В хате начало холодать. Вышла кошка и побрела по лежащим людям, трогая веселой лапкой распущенные бороды.
Кто-то не понял кошки и сказал со сна:
– Проходи, девочка, сами не емши.
Вдруг среди пола сразу поднялся и сел опухший парень в клочьях ранней бороды.
– Мама, мамка! Дай отрез, старая карга! Дай мне отрез, я тебе говорю... Надень чугун на него!
Кошка сделала спинку дугой и ожидала от парня опасности.
Соседний старик хотя и спал, но ум у него работал от старости сквозь сон.
– Ляжь, ляжь, шальной, – сказал старик. – Чего ты на народе пугаешься? Спи с Богом.
Парень повалился без сознания обратно.
Ночное звездное небо отсасывало с земли последнюю дневную теплоту, начиналась предрассветная тяга воздуха в высоту. В окна была видна росистая, изменившаяся трава, будто рощи лунных долин. Вдалеке неустанно гудел какой-то срочный поезд – его стискивали тяжелые пространства, и он, вопя, бежал по глухой щели выемки.

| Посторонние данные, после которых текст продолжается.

import Summits.CriticalPhenomena.PercolationContinuityZ3.Theorems.Transplant.FKConnectivityAllQAntipodalRootFormGen
import Summits.CriticalPhenomena.PercolationContinuityZ3.Theorems.Transplant.FKConnectivityAllQAntipodalRootFormTransfer

/-!
# Connectivity correlation inequalities for `φ_{w,q}`, every `q > 0` — ROOT-FORM CALCULUS FOR ANY NUMBER OF SPECIALS, file 61γ:
# transfer of the five facts along a monotone reindexing with a constant level shift (port of file 61q to `Gen.EDat ι`)

Support file (`--supports stmt-CriticalPhenomena-4575`), FK sub-lane `prim-bschramm-fk-2` (gen 29); builds on p205010 (kernel theorem,
internal audit signed; external expert review pending).  Standard axioms, no sorries.  The pattern-wise hypothesis is
`hd : ∀ p P, (E' (φ p)).d P = ⟨((E p).d P).lam + κ, ((E p).d P).k1, ((E p).d P).k2⟩`. [folklore]
-/

noncomputable section

namespace Summit.CriticalPhenomena.PercolationContinuityZ3.Theorems

namespace FK

namespace RootForm

namespace Gen

open Finset

variable {ι : Type*} [Fintype ι] [DecidableEq ι]

section Shift

/-- A constant level shift `κ` of all pattern data moves the level argument of all six integrands by `−κ`. [folklore] -/
theorem gintegrands_of_addLam (e e' : EDat ι) (κ : ℤ) (hd : ∀ P, e'.d P = ⟨(e.d P).lam + κ, (e.d P).k1, (e.d P).k2⟩) (J : ℤ) :
    e'.gslot1 J = e.gslot1 (J - κ) ∧ e'.gslot0 J = e.gslot0 (J - κ) ∧ e'.gandDel J = e.gandDel (J - κ) ∧ e'.gandCon J = e.gandCon (J - κ) ∧
      e'.gandE1 J = e.gandE1 (J - κ) ∧ e'.gandE2 J = e.gandE2 (J - κ) := by
  have a1 : ∀ d : PDat, PDat.a1 ⟨d.lam + κ, d.k1, d.k2⟩ J = d.a1 (J - κ) := fun d => ind_congr (by simp only; omega)
  have a2 : ∀ d : PDat, PDat.a2 ⟨d.lam + κ, d.k1, d.k2⟩ J = d.a2 (J - κ) := fun d => ind_congr (by simp only; omega)
  have ad : ∀ d : PDat, PDat.adel ⟨d.lam + κ, d.k1, d.k2⟩ J = d.adel (J - κ) := fun d => ind_congr (by simp only; omega)
  have ac : ∀ d : PDat, PDat.acon ⟨d.lam + κ, d.k1, d.k2⟩ J = d.acon (J - κ) := fun d => ind_congr (by simp only; omega)
  have r1 : ∀ d : PDat, PDat.r1 ⟨d.lam + κ, d.k1, d.k2⟩ J = d.r1 (J - κ) := fun d =>
    ind_congr (by simp only; constructor <;> rintro ⟨h, h'⟩ <;> exact ⟨by omega, h'⟩)
  have r2 : ∀ d : PDat, PDat.r2 ⟨d.lam + κ, d.k1, d.k2⟩ J = d.r2 (J - κ) := fun d =>
    ind_congr (by simp only; constructor <;> rintro ⟨h, h'⟩ <;> exact ⟨by omega, h'⟩)
  simp only [EDat.gslot1, EDat.gslot0, EDat.gandDel, EDat.gandCon, EDat.gandE1, EDat.gandE2, hd, a1, a2, ad, ac, r1, r2, and_self]

end Shift

section Transfer

variable {C C' : Type*} [Fintype C] [Fintype C'] [Preorder C] [Preorder C'] {E : Env ι C} {E' : Env ι C'} {φ : C ≃ C'} {κ : ℤ}

/-- **Fact 1 transfers.** [folklore] -/
theorem gtransfer_Mt (hφ : Monotone φ)
    (hs : ∀ p J, (E' (φ p)).gslot1 J = (E p).gslot1 (J - κ) ∧ (E' (φ p)).gslot0 J = (E p).gslot0 (J - κ))
    (hM : ∀ h0 h1 : C → ℝ, Monotone h0 → Monotone h1 → (∀ γ, 0 ≤ h0 γ) → (∀ γ, h0 γ ≤ h1 γ) → ∀ J : ℤ, 0 ≤ gMt E h0 h1 J)
    (H0 H1 : C' → ℝ) (m0 : Monotone H0) (m1 : Monotone H1) (n0 : ∀ γ, 0 ≤ H0 γ) (le : ∀ γ, H0 γ ≤ H1 γ) (J : ℤ) :
    0 ≤ gMt E' H0 H1 J := by
  have key := hM (H0 ∘ φ) (H1 ∘ φ) (m0.comp hφ) (m1.comp hφ) (fun γ => n0 _) (fun γ => le _) (J - κ)
  unfold gMt at key ⊢
  rw [← Equiv.sum_comp φ]
  refine key.trans_eq (Finset.sum_congr rfl fun p _ => ?_)
  obtain ⟨h1, h0⟩ := hs p J
  simp only [Function.comp_apply, h1, h0]

omit [Fintype C] [Fintype C'] [Preorder C] [Preorder C'] in
/-- The parallel transform of a transferred environment is the transfer of the parallel transform. [folklore] -/
theorem gtransfer_parE_hs (hd : ∀ p P, (E' (φ p)).d P = ⟨((E p).d P).lam + κ, ((E p).d P).k1, ((E p).d P).k2⟩) (q : Bool × C) (J : ℤ) :
    (parE E' ((Equiv.prodCongr (Equiv.refl Bool) φ) q)).gslot1 J = (parE E q).gslot1 (J - κ) ∧
      (parE E' ((Equiv.prodCongr (Equiv.refl Bool) φ) q)).gslot0 J = (parE E q).gslot0 (J - κ) := by
  obtain ⟨b, p⟩ := q
  have h := gintegrands_of_addLam (parE E (b, p)) (parE E' (b, φ p)) κ
    (fun P => by simp only [parE, EDat.par_d, hd, par_addLam]) J
  exact ⟨h.1, h.2.1⟩

omit [Fintype C] [Fintype C'] [Preorder C] [Preorder C'] in
/-- All six integrands of a transferred environment. [folklore] -/
theorem gtransfer_hs (hd : ∀ p P, (E' (φ p)).d P = ⟨((E p).d P).lam + κ, ((E p).d P).k1, ((E p).d P).k2⟩) (p : C) (J : ℤ) :
    (E' (φ p)).gslot1 J = (E p).gslot1 (J - κ) ∧ (E' (φ p)).gslot0 J = (E p).gslot0 (J - κ) ∧ (E' (φ p)).gandDel J = (E p).gandDel (J - κ) ∧
      (E' (φ p)).gandCon J = (E p).gandCon (J - κ) ∧ (E' (φ p)).gandE1 J = (E p).gandE1 (J - κ) ∧ (E' (φ p)).gandE2 J = (E p).gandE2 (J - κ) :=
  gintegrands_of_addLam (E p) (E' (φ p)) κ (hd p) J

/-- **Fact 2 transfers.** [folklore] -/
theorem gtransfer_parE (hφ : Monotone φ)
    (hd : ∀ p P, (E' (φ p)).d P = ⟨((E p).d P).lam + κ, ((E p).d P).k1, ((E p).d P).k2⟩)
    (hP : ∀ h0 h1 : Bool × C → ℝ, Monotone h0 → Monotone h1 → (∀ p, 0 ≤ h0 p) → (∀ p, h0 p ≤ h1 p) → ∀ J : ℤ, 0 ≤ gMt (parE E) h0 h1 J)
    (H0 H1 : Bool × C' → ℝ) (m0 : Monotone H0) (m1 : Monotone H1) (n0 : ∀ q, 0 ≤ H0 q) (le : ∀ q, H0 q ≤ H1 q) (J : ℤ) :
    0 ≤ gMt (parE E') H0 H1 J :=
  gtransfer_Mt (E := parE E) (E' := parE E') (φ := Equiv.prodCongr (Equiv.refl Bool) φ) (κ := κ) (mono_prodCongr hφ)
    (fun q J => gtransfer_parE_hs hd q J) hP H0 H1 m0 m1 n0 le J

/-- **Fact 5 transfers** (nested free AND). [folklore] -/
theorem gtransfer_andFree (hφ : Monotone φ)
    (hs : ∀ p J, (E' (φ p)).gandE1 J = (E p).gandE1 (J - κ) ∧ (E' (φ p)).gandE2 J = (E p).gandE2 (J - κ))
    (hf : ∀ h0 h1 : C → ℝ, Monotone h0 → Monotone h1 → (∀ γ, 0 ≤ h0 γ) → (∀ γ, h0 γ ≤ h1 γ) → ∀ J : ℤ,
      0 ≤ ∑ γ, (h1 γ * (E γ).gandE1 J + h0 γ * (E γ).gandE2 J))
    (H0 H1 : C' → ℝ) (m0 : Monotone H0) (m1 : Monotone H1) (n0 : ∀ γ, 0 ≤ H0 γ) (le : ∀ γ, H0 γ ≤ H1 γ) (J : ℤ) :
    0 ≤ ∑ γ, (H1 γ * (E' γ).gandE1 J + H0 γ * (E' γ).gandE2 J) := by
  have key := hf (H0 ∘ φ) (H1 ∘ φ) (m0.comp hφ) (m1.comp hφ) (fun γ => n0 _) (fun γ => le _) (J - κ)
  rw [← Equiv.sum_comp φ]
  refine key.trans_eq (Finset.sum_congr rfl fun p _ => ?_)
  obtain ⟨h1, h0⟩ := hs p J
  simp only [Function.comp_apply, h1, h0]

/-- **All five facts transfer** along a monotone reindexing with a constant level shift. [folklore] -/
theorem gtransfer_facts (hφ : Monotone φ)
    (hd : ∀ p P, (E' (φ p)).d P = ⟨((E p).d P).lam + κ, ((E p).d P).k1, ((E p).d P).k2⟩)
    (h5 : (∀ h0 h1 : C → ℝ, Monotone h0 → Monotone h1 → (∀ γ, 0 ≤ h0 γ) → (∀ γ, h0 γ ≤ h1 γ) → ∀ J : ℤ, 0 ≤ gMt E h0 h1 J)
      ∧ (∀ h0 h1 : Bool × C → ℝ, Monotone h0 → Monotone h1 → (∀ p, 0 ≤ h0 p) → (∀ p, h0 p ≤ h1 p) → ∀ J : ℤ, 0 ≤ gMt (parE E) h0 h1 J)
      ∧ (∀ h : C → ℝ, Monotone h → (∀ γ, 0 ≤ h γ) → ∀ J : ℤ, 0 ≤ ∑ γ, h γ * (E γ).gandDel J)
      ∧ (∀ h : C → ℝ, Monotone h → (∀ γ, 0 ≤ h γ) → ∀ J : ℤ, 0 ≤ ∑ γ, h γ * (E γ).gandCon J)
      ∧ (∀ h0 h1 : C → ℝ, Monotone h0 → Monotone h1 → (∀ γ, 0 ≤ h0 γ) → (∀ γ, h0 γ ≤ h1 γ) → ∀ J : ℤ,
          0 ≤ ∑ γ, (h1 γ * (E γ).gandE1 J + h0 γ * (E γ).gandE2 J))) :
    (∀ h0 h1 : C' → ℝ, Monotone h0 → Monotone h1 → (∀ γ, 0 ≤ h0 γ) → (∀ γ, h0 γ ≤ h1 γ) → ∀ J : ℤ, 0 ≤ gMt E' h0 h1 J)
      ∧ (∀ h0 h1 : Bool × C' → ℝ, Monotone h0 → Monotone h1 → (∀ p, 0 ≤ h0 p) → (∀ p, h0 p ≤ h1 p) → ∀ J : ℤ, 0 ≤ gMt (parE E') h0 h1 J)
      ∧ (∀ h : C' → ℝ, Monotone h → (∀ γ, 0 ≤ h γ) → ∀ J : ℤ, 0 ≤ ∑ γ, h γ * (E' γ).gandDel J)
      ∧ (∀ h : C' → ℝ, Monotone h → (∀ γ, 0 ≤ h γ) → ∀ J : ℤ, 0 ≤ ∑ γ, h γ * (E' γ).gandCon J)
      ∧ (∀ h0 h1 : C' → ℝ, Monotone h0 → Monotone h1 → (∀ γ, 0 ≤ h0 γ) → (∀ γ, h0 γ ≤ h1 γ) → ∀ J : ℤ,
          0 ≤ ∑ γ, (h1 γ * (E' γ).gandE1 J + h0 γ * (E' γ).gandE2 J)) := by
  obtain ⟨f1, f2, f3, f4, f5⟩ := h5
  refine ⟨?_, ?_, ?_, ?_, ?_⟩
  · exact fun H0 H1 m0 m1 n0 le J => gtransfer_Mt hφ (fun p J => ⟨(gtransfer_hs hd p J).1, (gtransfer_hs hd p J).2.1⟩) f1 H0 H1 m0 m1 n0 le J
  · exact fun H0 H1 m0 m1 n0 le J => gtransfer_parE hφ hd f2 H0 H1 m0 m1 n0 le J
  · intro H mH nH J
    rw [← Equiv.sum_comp φ]
    refine (f3 (H ∘ φ) (mH.comp hφ) (fun γ => nH _) (J - κ)).trans_eq (Finset.sum_congr rfl fun p _ => ?_)
    simp only [Function.comp_apply, (gtransfer_hs hd p J).2.2.1]
  · intro H mH nH J
    rw [← Equiv.sum_comp φ]
    refine (f4 (H ∘ φ) (mH.comp hφ) (fun γ => nH _) (J - κ)).trans_eq (Finset.sum_congr rfl fun p _ => ?_)
    simp only [Function.comp_apply, (gtransfer_hs hd p J).2.2.2.1]
  · exact fun H0 H1 m0 m1 n0 le J =>
      gtransfer_andFree hφ (fun p J => ⟨(gtransfer_hs hd p J).2.2.2.2.1, (gtransfer_hs hd p J).2.2.2.2.2⟩) f5 H0 H1 m0 m1 n0 le J

end Transfer

end Gen

end RootForm

end FK

end Summit.CriticalPhenomena.PercolationContinuityZ3.Theorems

end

Раздался резкий звук чьей-то спящей жизни, и Дванов очнулся. Он вспомнил про сундук, в котором вез булки для Сони; в том сундуке была масса сытных булок. Теперь сундука на печке не оказывалось. Тогда Дванов осторожно слез на пол и пошел искать сундук внизу. Он весь трепетал от испуга утратить сундук, все его душевные силы превратились в тоску о сундуке. Дванов стал на четвереньки и начал ощупывать сонных людей, предполагая, что они спрятали под собой сундук. Спящие ворочались, и под ними был лишь голый пол. Сундука нигде не обнаруживалось. Дванов ужаснулся своей потере и заплакал от обиды. Он снова крался по спящим, трогал их сумки и даже заглядывал в печь. Многим он отдавил ноги, другим оцарапал подошвой щеку или стронул с места всего человека. Семеро проснулись и сели.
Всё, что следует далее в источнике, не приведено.